In late December, Bhatti returned to Thornybush Game Reserve to add the acoustic vents to his devices. He also collected data from the devices to see how well they processed and correctly identified sounds.
“When I first installed the devices, it was winter, so the bush was dead,” Bhatti says. “When I returned in the summer, the landscape was lush with greenery. The additional foliage really influences how sound dissipates away from a gunshot, so capturing that difference was important.”
Those working with Bhatti expect that he will press on until he perfects Renoster.
“Saif’s primary personality trait is persistence,” Niewoudt says. “He simply does not give up.”
Northwestern Network in Action
With its vulnerable rhino population and manageable size, Thornybush Game Reserve seemed like the natural place for Bhatti to field-test Renoster. And even better — Thornybush has a Northwestern connection.
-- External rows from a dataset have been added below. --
import Literature.AnabelianGeometry.EtaleTheta.SettingModelTateDoubleUnderline
import Literature.AnabelianGeometry.EtaleTheta.SettingModelTateThetaCusp
import Literature.AnabelianGeometry.EtaleTheta.SettingModelTateInversion
import Literature.AnabelianGeometry.EtaleTheta.SettingModel2InversionCoverings
import Literature.AnabelianGeometry.EtaleTheta.SettingModelChiTwistedSections
import HarnessLib

/-!
# The STAGE-2 model: the cocycle-corrected inversion preserves `Π^tp_X̲̲`, and the cusp-section clause — census clauses
# of [EtTh] Def. 2.5 (i)(b) at the stage-2 constructor site (proof-only)

Mochizuki, *The étale theta function …*, Publ. RIMS **45** (2009) [EtTh], Def. 2.5 (i) p. 39 ("determined … by the choice of
a splitting of `D_x → G_K` … compatible with the `{±1}`-structure") [cite: MochizukiEtTh2009, Def 2.5 (i) p.39].  abc-iut
cell, layer L2, prover abc-iut-L2-d1 (gen 5); PROOF-ONLY stage-2 twin of this seat's `SettingModelChiInversionTheta` /
`SettingModelChiDoubleUnderlineCensus` (13:00Z v-next census item C10 at the SECOND constructor site of `DoubleUnderline`),
over this seat's `Huuχq` (`SettingModelTateDoubleUnderline`), abc-iut-w5-d249's cocycle-corrected stage-2 inversion
`inversionχq p i j` (`SettingModelTateInversion`: `(γ, σ) ↦ (ι_Γ γ · (b^{κ_p(σ)^{j−2i}}, 0), σ)` — over `G_K` but NOT
section-fixing), its cusped record `modelχq′` (`SettingModelTateThetaCusp`) and abc-iut-L2-t1's `levelHom_gfpInv = negXY`.

* **`inversionχq_mem_Huuχq_iff`** / **`map_Huuχq_inversionχq`** — `ι(Π^tp_X̲̲) = Π^tp_X̲̲` at stage 2: the correction
  `b^{d(σ)}` lies on the `b`-axis, whose level `(0, t, 0)` is in `{x = 0, z = 0}`, and `ι_Γ` acts by `negXY` on levels;
* `not_normal_Huuχq` — as at stage 1, `Π^tp_X̲̲` is NOT normal in `Π^tp_X` (`l > 1`);
* **`map_aug_decomp_inf_Huuχq_modelχq'`** — at the cusped stage-2 model the cusp's decomposition group
  `b^Ẑ ⋊ G_{ℚ_p}` meets `Π^tp_X̲̲` in a subgroup mapping ONTO `G_K` (the section `inr`).
So the recommended census pair {ι-stability w.r.t. the inversion datum, cusp-section clause} holds at EVERY χ-model
constructor site of `DoubleUnderline` (stage 1: p440780/p441295; stage 2: here), while the ∀-over-`Π^tp_C` wording fails at
both.  SEMI-SYNTHETIC MODEL, consistency evidence only; nothing of [EtTh] asserted; no side taken on [IUTchIII] Cor. 3.12.
-/

noncomputable section

namespace Literature.AnabelianGeometry.EtaleTheta.SettingModel

open Literature.AnabelianGeometry.SemiGraphs _root_.Function

variable (p : ℕ) [Fact p.Prime] (i j : ℤ) (l : ℕ+) (hl : Odd (l : ℕ))

/-- `negXY (x, y, z) = (−x, −y, z)`. [cite: MochizukiEtTh2009, Prop 2.2 (i) p.37] -/
private theorem negXY_apply_aux' {R : Type*} [CommRing R] (a : Heis R) : Heis.negXY a = ⟨-a.x, -a.y, a.z⟩ := rfl

/-- `b^t ∈ dUU l`: the `b`-axis has levels `(0, t mod l, 0)`. [cite: MochizukiEtTh2009, Def 2.5 (i) p.39] -/
theorem bPowGfp_mem_dUU (t : ZH) : bPowGfp t ∈ dUU l := by
  rw [mem_dUU_iff, levelHom_bPowGfp]
  exact ⟨rfl, rfl⟩

/-- `ι_Γ γ ∈ dUU l ↔ γ ∈ dUU l` (levels `negXY`). [cite: MochizukiEtTh2009, Def 2.5 (i) p.39] -/
theorem gfpInv_mem_dUU_iff (γ : Gfp) : gfpInv γ ∈ dUU l ↔ γ ∈ dUU l := by
  rw [mem_dUU_iff, mem_dUU_iff, levelHom_gfpInv, negXY_apply_aux']
  exact and_congr neg_eq_zero Iff.rfl

/-- **`ι(g) ∈ Π^tp_X̲̲ ↔ g ∈ Π^tp_X̲̲`** for the cocycle-corrected stage-2 inversion (`(ι g).left = ι_Γ g.left · b^{d}`).
[cite: MochizukiEtTh2009, Def 2.5 (i) p.39] -/
theorem inversionχq_mem_Huuχq_iff (g : PiTpχq p i j) :
    inversionχq p i j g ∈ Huuχq p i j l hl ↔ g ∈ Huuχq p i j l hl := by
  change (inversionχq p i j g).left ∈ dUU l ∧ (inversionχq p i j g).right ∈ (⊤ : Subgroup (GQp p)) ↔
    g.left ∈ dUU l ∧ g.right ∈ (⊤ : Subgroup (GQp p))
  rw [and_iff_left (Subgroup.mem_top _), and_iff_left (Subgroup.mem_top _), inversionχq_apply, tateInversion_left]
  constructor
  · intro h
    have h' := (dUU l).mul_mem h ((dUU l).inv_mem (bPowGfp_mem_dUU l (invDefect (tatePairHom p i j g.right))))
    rw [mul_inv_cancel_right] at h'
    exact (gfpInv_mem_dUU_iff l _).mp h'
  · intro h
    exact (dUU l).mul_mem ((gfpInv_mem_dUU_iff l _).mpr h) (bPowGfp_mem_dUU l _)

/-- **`ι(Π^tp_X̲̲) = Π^tp_X̲̲` at the stage-2 model** (census C10, ι-stability, second constructor site).
[cite: MochizukiEtTh2009, Def 2.5 (i) p.39] -/
theorem map_Huuχq_inversionχq :
    (Huuχq p i j l hl).map (inversionχq p i j).toMulEquiv.toMonoidHom = Huuχq p i j l hl := by
  ext g
  constructor
  · rintro ⟨h, hh, rfl⟩
    exact (inversionχq_mem_Huuχq_iff p i j l hl h).mpr hh
  · intro hg
    refine ⟨inversionχq p i j g, (inversionχq_mem_Huuχq_iff p i j l hl g).mpr hg, ?_⟩
    exact inversionχq_inversionχq p i j g

/-! ### `Π^tp_X̲̲` is not normal in `Π^tp_X` at stage 2 either -/

/-- `inl (η b, 0) ∈ Π^tp_X̲̲` (stage 2). [cite: MochizukiEtTh2009, Def 2.5 (i) p.39] -/
theorem inl_gfpOf_of_one_mem_Huuχq :
    (SemidirectProduct.inl (gfpOf (FreeGroup.of 1)) : PiTpχq p i j) ∈ Huuχq p i j l hl := by
  rw [inl_mem_Huuχq_iff, mem_dUU_iff, levelHom_gfpOf, heisHom_of_one, Heis.map_apply]
  exact ⟨by simp, by simp⟩

/-- **`Π^tp_X̲̲` is NOT normal in `Π^tp_X`** at the stage-2 model (`l > 1`; same witness as at stage 1: conjugating `inl b` by
`inl a` gives level `(0, 1, 1)`). [cite: MochizukiEtTh2009, Def 2.5 (i) p.39] -/
theorem not_normal_Huuχq (hl1 : 1 < (l : ℕ)) : ¬ (Huuχq p i j l hl).Normal := by
  intro hN
  have hconj := hN.conj_mem _ (inl_gfpOf_of_one_mem_Huuχq p i j l hl) (SemidirectProduct.inl (gfpOf (FreeGroup.of 0)))
  rw [← map_inv, ← map_mul, ← map_mul, inl_mem_Huuχq_iff, mem_dUU_iff] at hconj
  have hz := hconj.2
  rw [map_mul, map_mul, map_inv, levelHom_gfpOf, levelHom_gfpOf, heisHom_of_zero, heisHom_of_one] at hz
  simp at hz
  haveI : Fact (1 < (l : ℕ)) := ⟨hl1⟩
  exact one_ne_zero hz

/-! ### The cusp-section clause at the cusped stage-2 model -/

/-- `inr σ ∈ D_x = b^Ẑ ⋊ G_{ℚ_p}` (stage 2). [cite: MochizukiEtTh2009, Def 2.5 (i) p.39] -/
theorem inr_mem_cuspDecompχq (σ : GQp p) : (SemidirectProduct.inr σ : PiTpχq p i j) ∈ cuspDecompχq p i j := by
  rw [mem_cuspDecompχq_iff, SemidirectProduct.left_inr]
  exact Subgroup.one_mem _

variable (hj : Even j)

/-- **Def. 2.5 (i)(b) at the cusped stage-2 model**: the cusp's decomposition group meets `Π^tp_X̲̲` in a subgroup mapping
onto `G_K` (the Galois section `inr` lies in both). [cite: MochizukiEtTh2009, Def 2.5 (i) p.39] -/
theorem map_aug_decomp_inf_Huuχq_modelχq' (x : (ThetaSetting.modelχq' p i j hj).Pt) :
    ((ThetaSetting.modelχq' p i j hj).decomp x ⊓ Huuχq p i j l hl).map (ThetaSetting.modelχq' p i j hj).aug.toMonoidHom =
      (ThetaSetting.modelχq' p i j hj).GK := by
  have hGK : (ThetaSetting.modelχq' p i j hj).GK = ⊤ := IntermediateField.fixingSubgroup_bot
  rw [hGK]
  refine eq_top_iff.mpr fun σ _ => ?_
  exact ⟨SemidirectProduct.inr σ, Subgroup.mem_inf.mpr ⟨inr_mem_cuspDecompχq p i j σ, inr_mem_Huuχq p i j l hl σ⟩, rfl⟩

/-- **C10 at the stage-2 constructor site, summarised**: `Π^tp_X̲̲` is stable under the cocycle-corrected inversion, meets the
cusp's decomposition group over all of `G_K`, and is not normal in `Π^tp_X` (`l > 1`). [cite: MochizukiEtTh2009, Def 2.5 (i) p.39] -/
theorem doubleUnderline_census_modelχq (hl1 : 1 < (l : ℕ)) :
    (Huuχq p i j l hl).map (inversionχq p i j).toMulEquiv.toMonoidHom = Huuχq p i j l hl ∧
      (∀ x : (ThetaSetting.modelχq' p i j hj).Pt,
        ((ThetaSetting.modelχq' p i j hj).decomp x ⊓ Huuχq p i j l hl).map (ThetaSetting.modelχq' p i j hj).aug.toMonoidHom =
          (ThetaSetting.modelχq' p i j hj).GK) ∧
      ¬ (Huuχq p i j l hl).Normal :=
  ⟨map_Huuχq_inversionχq p i j l hl, map_aug_decomp_inf_Huuχq_modelχq' p i j l hl hj, not_normal_Huuχq p i j l hl hl1⟩

end Literature.AnabelianGeometry.EtaleTheta.SettingModel

end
Northwestern’s Global Learning Office (GLO) connected Bhatti with Nieuwoudt, the Stellenbosch University professor who directs the South African side of Northwestern’s Global Healthcare Technologies study abroad program. The GLO also helped put Bhatti in touch with alumnus David Bunn ’80 MA, ’87 PhD. After meeting with Bhatti in Evanston, Nieuwoudt later introduced him to Bunn, the former director of the Wits Knowledge Hub for Rural Development at the Wits Rural Facility, one of the largest and most prestigious rural research centers in Africa.
Bunn then connected Bhatti to the owner of a resort at Thornybush. Once this connection was made, Bhatti was off to the reserve to begin testing device prototypes. “This project almost didn’t happen because I couldn’t find any inroads,” Bhatti says. “But after Martin and I connected over our shared passion for animal conservation, everything changed.”
Protecting the Bush
This June, Bhatti graduates from Northwestern with a bachelor’s degree in industrial engineering and philosophy. But his journey with Renoster will not end with the Commencement ceremony. In addition to Gore-Tex, Bhatti has support from Thornybush, the Nature Conservancy, the Institute for Sustainability and Energy at Northwestern (ISEN) and the McCormick School to continue to develop his device.
Bhatti currently builds each device, one by one, in the lab. As soon as the prototypes are perfected, he will have enough funding from ISEN to enter a manufacturing stage. Professors at the Northwestern Pritzker School of Law also advised Bhatti on establishing Renoster as a private company, which will launch this summer.
Although developing the technology has been gratifying, Bhatti is motivated by the people he has met at the reserve and by the lifeless face of the lone rhino he saw on his first day at Thornybush.
“At the current rate of poaching, rhinos will be extinct within my lifetime,” he says. “People in South Africa are fighting to protect the bush on a daily basis. Just being able to help them in some way, that’s been the most rewarding.”
Amanda Morris ’14 MA is a science and engineering writer in Northwestern’s Office of Global Marketing and Communications.